Yet another method to non-invasively measure ICP is using a device which has currently achieved approval for marketing in the European Union (EU). This machine estimates ICP based on the pressure needed to balance blood-flow waveforms in the ophthalmic artery, a method called two-depth Transcranial Doppler (TD-TCD). TD-TCD showed promising results in a study performed with 95% CI for error of ± 4 [16]. However, subsequent studies by outside groups have not achieved results that are precise enough for clinical application, Bershad et al. only achieved a 95% CI for error of ± 10 [17]. Koskinen et al. studied patients with communicating hydrocephalus and achieved a 95% CI of -1 to 9 for the difference between invasive and TD-TCD measurement of ICP [18]. Both Koskinen et al. and Bershad et al. were unable to perform measurement in a significant percentage of patients (28% and 40% respectively), and the studies indicate additional development is likely required before TD-TCD is ready for clinical applications on a large scale.

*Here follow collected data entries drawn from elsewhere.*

/-
Copyright (c) 2026. All rights reserved.
Released under Apache 2.0 license as described in the file LICENSE.
Authors: abc-iut cell — seat abc-iut-w5-d225 (wave 5; §4(iii) non-vacuity programme, L4 rows of
abc-iut-w5-d243's INTERFACE-NV-CENSUS: `CuspidalData`, `MLFBase`, `NFBase`, `CurveModel`).
-/
import Literature.AnabelianGeometry.AbsoluteAnabelian.AbsAnabFundamentalGroups
import Literature.AnabelianGeometry.AbsoluteAnabelian.AbsTopIII.CurveModel
import HarnessLib

/-!
# Non-vacuity records for four [AbsTopIII] §1 / [AbsAnab] §1.1 interfaces: `CuspidalData`, `MLFBase`, `NFBase`, `CurveModel`

S. Mochizuki, *Topics in absolute anabelian geometry III* [MochizukiAbsTopIII2015], Prop 1.4 (i) p. 31 (cuspidal
decomposition / inertia groups), Thm 1.9 p. 37 (`G_k := Gal(k̄/k)`); *The absolute anabelian geometry of hyperbolic
curves* [MochizukiAbsAnab2004] §1.1 p. 7, §1.3 p. 18 ("`G = G_F` or `G_𝔭`").

abc-iut-w5-d243's INTERFACE-NV-CENSUS (HOME/staging/w5/w5-d243/INTERFACE-NV-CENSUS.md, 03:03Z) lists the layer-L4
interfaces `FundamentalExtension.CuspidalData` (19 consumer files), `FundamentalExtension.MLFBase` (21),
`FundamentalExtension.NFBase` (5) and `CurveModel` (28) with ZERO kernel inhabitants: every theorem quantified
over them is, today, uninstantiated.  This PROOF-ONLY file (no `def`/`instance`/`structure`; witnesses built
inside the theorem terms) records, with honest labels:

* `FundamentalExtension.CuspidalData.nonempty_cuspless` — over EVERY extension `E`: the cuspidal data with NO
  cusps (genuine for a PROPER curve `U = X`: "the points of `X ∖ U`" is empty);
* `FundamentalExtension.CuspidalData.nonempty_single` — over every `E`, one cusp with any CLOSED subgroup as its
  decomposition group (`I := D ∩ Δ`; `eq_of_conj` is trivial with one cusp) — honest label: a single-cusp
  consistency witness, not a cuspidal decomposition group of a curve;
* `FundamentalExtension.MLFBase.nonempty_of_equiv` / `NFBase.nonempty_of_equiv` — packaging: any
  `E.gal ≃ₜ* G_K` (`K/ℚ_p` finite) resp. `E.gal ≃ₜ* G_F` (`F` a number field) inhabits the record; and the
  DEGENERATE closed instances `exists_nonempty_mlfBase_degenerate` / `exists_nonempty_nfBase_degenerate` at the
  "point" extension `Π = G = G_{ℚ_p}` resp. `G_ℚ`, `Δ = 1` (label «degenerate»: no hyperbolic curve has `Δ = 1`;
  the BASE-FIELD package is genuine — `ℚ_p` / `ℚ` with Mathlib's absolute Galois group);
* `AbsTopIII.CurveModel.nonempty_degenerate` — the one-object index category over `ℚ` with the point extension, no cusps,
  function field `ℚ`, genus `0`, `res := 𝟙`.  OBSERVATION recorded by this witness: `CurveModel` carries NO
  axiom — its seven `Prop`-valued fields (`IsProper`, `IsScheme`, `IsNFCurve`, `IsNFPoint`, `IsNFRational`,
  `IsNFConstant`, `IsStrictlyBelyiType`, and `IsCofiniteOpen`) are predicate-valued DATA; all comparison facts of
  [AbsTopIII] §1 are separate predicates ON a `CurveModel` (as its docstring says), so inhabitation is trivial and
  the substantive non-vacuity questions live in those predicates, not in the record.

HONEST FRAMING: consistency / packaging facts about the cell's own interface records; nothing of [AbsTopIII] is
asserted; a genuine inhabitant (étale `π₁` of a hyperbolic curve) is not available in Mathlib; nothing here bears
on the disputed [IUTchIII] Cor. 3.12.
-/

namespace Literature.AnabelianGeometry.AbsoluteAnabelian

open CategoryTheory Field

universe u

namespace FundamentalExtension

variable (E : FundamentalExtension.{u})

/-- **Cuspidal data with no cusps** (the proper case `U = X`): inhabited over every extension.
[cite: MochizukiAbsTopIII2015, Prop 1.4 (i) p.31] -/
theorem CuspidalData.nonempty_cuspless : Nonempty E.CuspidalData :=
  ⟨{ Cusp := PEmpty.{u + 1}
     Dcusp := fun x => x.elim
     Icusp := fun x => x.elim
     Icusp_eq := fun x => x.elim
     isClosed_Dcusp := fun x => x.elim
     eq_of_conj := fun x => x.elim }⟩

/-- **Single-cusp consistency witness**: over every extension, ONE cusp with an arbitrary closed subgroup `D ⊆ Π`
as decomposition group and `I := D ∩ Δ` (honest label: not the decomposition group of a cusp of a curve — a
joint-satisfiability witness of the record's three axioms). [cite: MochizukiAbsTopIII2015, Prop 1.4 (i) p.31] -/
theorem CuspidalData.nonempty_single (D : Subgroup E.arith) (hD : IsClosed (D : Set E.arith)) :
    ∃ C : E.CuspidalData, Nonempty (C.Cusp ≃ PUnit.{u + 1}) ∧ ∀ x, C.Dcusp x = D :=
  ⟨{ Cusp := PUnit.{u + 1}
     Dcusp := fun _ => D
     Icusp := fun _ => D ⊓ E.geom
     Icusp_eq := fun _ => rfl
     isClosed_Dcusp := fun _ => hD
     eq_of_conj := fun x y _ _ => Subsingleton.elim x y }, ⟨Equiv.refl _⟩, fun _ => rfl⟩

/-- **`MLFBase` packaging**: an identification `G ≅ G_K` with `K` a finite extension of `ℚ_p` inhabits the record
"the base field is the MLF `K`". [cite: MochizukiAbsAnab2004, §1.3 p.18] -/
theorem MLFBase.nonempty_of_equiv {p : ℕ} [Fact p.Prime] (K : Type u) [Field K] [Algebra ℚ_[p] K]
    [FiniteDimensional ℚ_[p] K] (e : E.gal ≃ₜ* absoluteGaloisGroup K) : Nonempty E.MLFBase :=
  ⟨{ p := p, K := K, galIso := e }⟩

/-- **`NFBase` packaging**: an identification `G ≅ G_F` with `F` a number field inhabits the record "the base field
is the number field `F`". [cite: MochizukiAbsAnab2004, §1.1 p.7] -/
theorem NFBase.nonempty_of_equiv (F : Type u) [Field F] [NumberField F] (e : E.gal ≃ₜ* absoluteGaloisGroup F) :
    Nonempty E.NFBase :=
  ⟨{ F := F, galIso := e }⟩

end FundamentalExtension

/-- **Closed DEGENERATE instance of `MLFBase`**: the "point" extension `Π = G = G_{ℚ_p}` (`Δ = 1`; no hyperbolic
curve has trivial `Δ` — the base-field package is the genuine `ℚ_p` with Mathlib's absolute Galois group).
[cite: MochizukiAbsAnab2004, §1.3 p.18] -/
theorem FundamentalExtension.exists_nonempty_mlfBase_degenerate (p : ℕ) [Fact p.Prime] :
    ∃ E : FundamentalExtension.{0}, E.geom = ⊥ ∧ Nonempty E.MLFBase := by
  refine ⟨{ arith := absoluteGaloisGrp ℚ_[p], gal := absoluteGaloisGrp ℚ_[p], aug := ContinuousMonoidHom.id _,
            aug_surjective := Function.surjective_id }, ?_, ?_⟩
  · exact (MonoidHom.ker_eq_bot_iff _).mpr Function.injective_id
  · exact FundamentalExtension.MLFBase.nonempty_of_equiv (p := p) _ ℚ_[p] (ContinuousMulEquiv.refl _)

/-- **Closed DEGENERATE instance of `NFBase`**: the "point" extension `Π = G = G_ℚ` (`Δ = 1`).
[cite: MochizukiAbsAnab2004, §1.1 p.7] -/
theorem FundamentalExtension.exists_nonempty_nfBase_degenerate :
    ∃ E : FundamentalExtension.{0}, E.geom = ⊥ ∧ Nonempty E.NFBase := by
  refine ⟨{ arith := absoluteGaloisGrp ℚ, gal := absoluteGaloisGrp ℚ, aug := ContinuousMonoidHom.id _,
            aug_surjective := Function.surjective_id }, ?_, ?_⟩
  · exact (MonoidHom.ker_eq_bot_iff _).mpr Function.injective_id
  · exact FundamentalExtension.NFBase.nonempty_of_equiv _ ℚ (ContinuousMulEquiv.refl _)

/-- **`CurveModel` is inhabited (DEGENERATE one-object toy)** — and carries no axiom: its `Prop`-valued fields are
predicate-valued data.  Index category: one object over `k := ℚ`, the point extension `Π = G_ℚ`, no cusps,
function field `ℚ`, genus `0`, every predicate `False` except `IsCofiniteOpen := (· = ·)` with `res := 𝟙`.
[cite: MochizukiAbsTopIII2015, Prop 1.4 p.31] -/
theorem AbsTopIII.CurveModel.nonempty_degenerate : Nonempty AbsTopIII.CurveModel.{0} := by
  let E₀ : FundamentalExtension.{0} :=
    { arith := absoluteGaloisGrp ℚ, gal := absoluteGaloisGrp ℚ, aug := ContinuousMonoidHom.id _,
      aug_surjective := Function.surjective_id }
  obtain ⟨C₀⟩ := FundamentalExtension.CuspidalData.nonempty_cuspless E₀
  exact ⟨{ Curve := PUnit.{2}
           base := fun _ => ℚ
           ext := fun _ => E₀
           galIso := fun _ => Iso.refl _
           cusps := fun _ => C₀
           IsProper := fun _ => True
           IsScheme := fun _ => True
           genus := fun _ => 0
           FunctionField := fun _ => ℚ
           Point := fun _ => PEmpty.{1}
           decomp := fun _ x => x.elim
           IsNFCurve := fun _ => False
           IsNFPoint := fun _ x => x.elim
           IsNFRational := fun _ _ => False
           IsNFConstant := fun _ _ => False
           NFFunctionField := fun _ => ℚ
           IsStrictlyBelyiType := fun _ => False
           IsCofiniteOpen := fun U U' => U = U'
           res := fun {U U'} _ => 𝟙 E₀ }⟩

end Literature.AnabelianGeometry.AbsoluteAnabelian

The third measurement technique is ophthalmodynamometry, and is performed by increasing IOP until the central retinal vein collapses [19]. The pressure within the vein must be at least as high as the ICP because it travels with the optic nerve and becomes surrounded by CSF in the optic nerve sheath, so the pressure required to collapse the vein can be used to estimate ICP. Quefurth et al. achieved a 95% CI for actual ICP of ± 4-5 when combining this technique with measurement of the pulsatility index ([peak systolic velocity - end diastolic velocity]/ mean flow velocity) of the ophthalmic artery to estimate ICP [20]. There are commercialization efforts for a device using this principle, but so far marketing approval in the EU has not been achieved for this device.

In contrast to measurement of ICP, an alternative approach is estimation of ICP using an equation which includes the variables of age, BMI, and diastolic blood pressure. Using lumbar puncture as a reference, Jonas et al. derived the equation:

Cerebrospinal fluid pressure=0.446 × BMI+0.166 (mm Hg) × Diastolic Blood Pressure (mm Hg)-0.18 × Age (Years)-1.91 from a set of 72 Chinese patients to estimate ICP.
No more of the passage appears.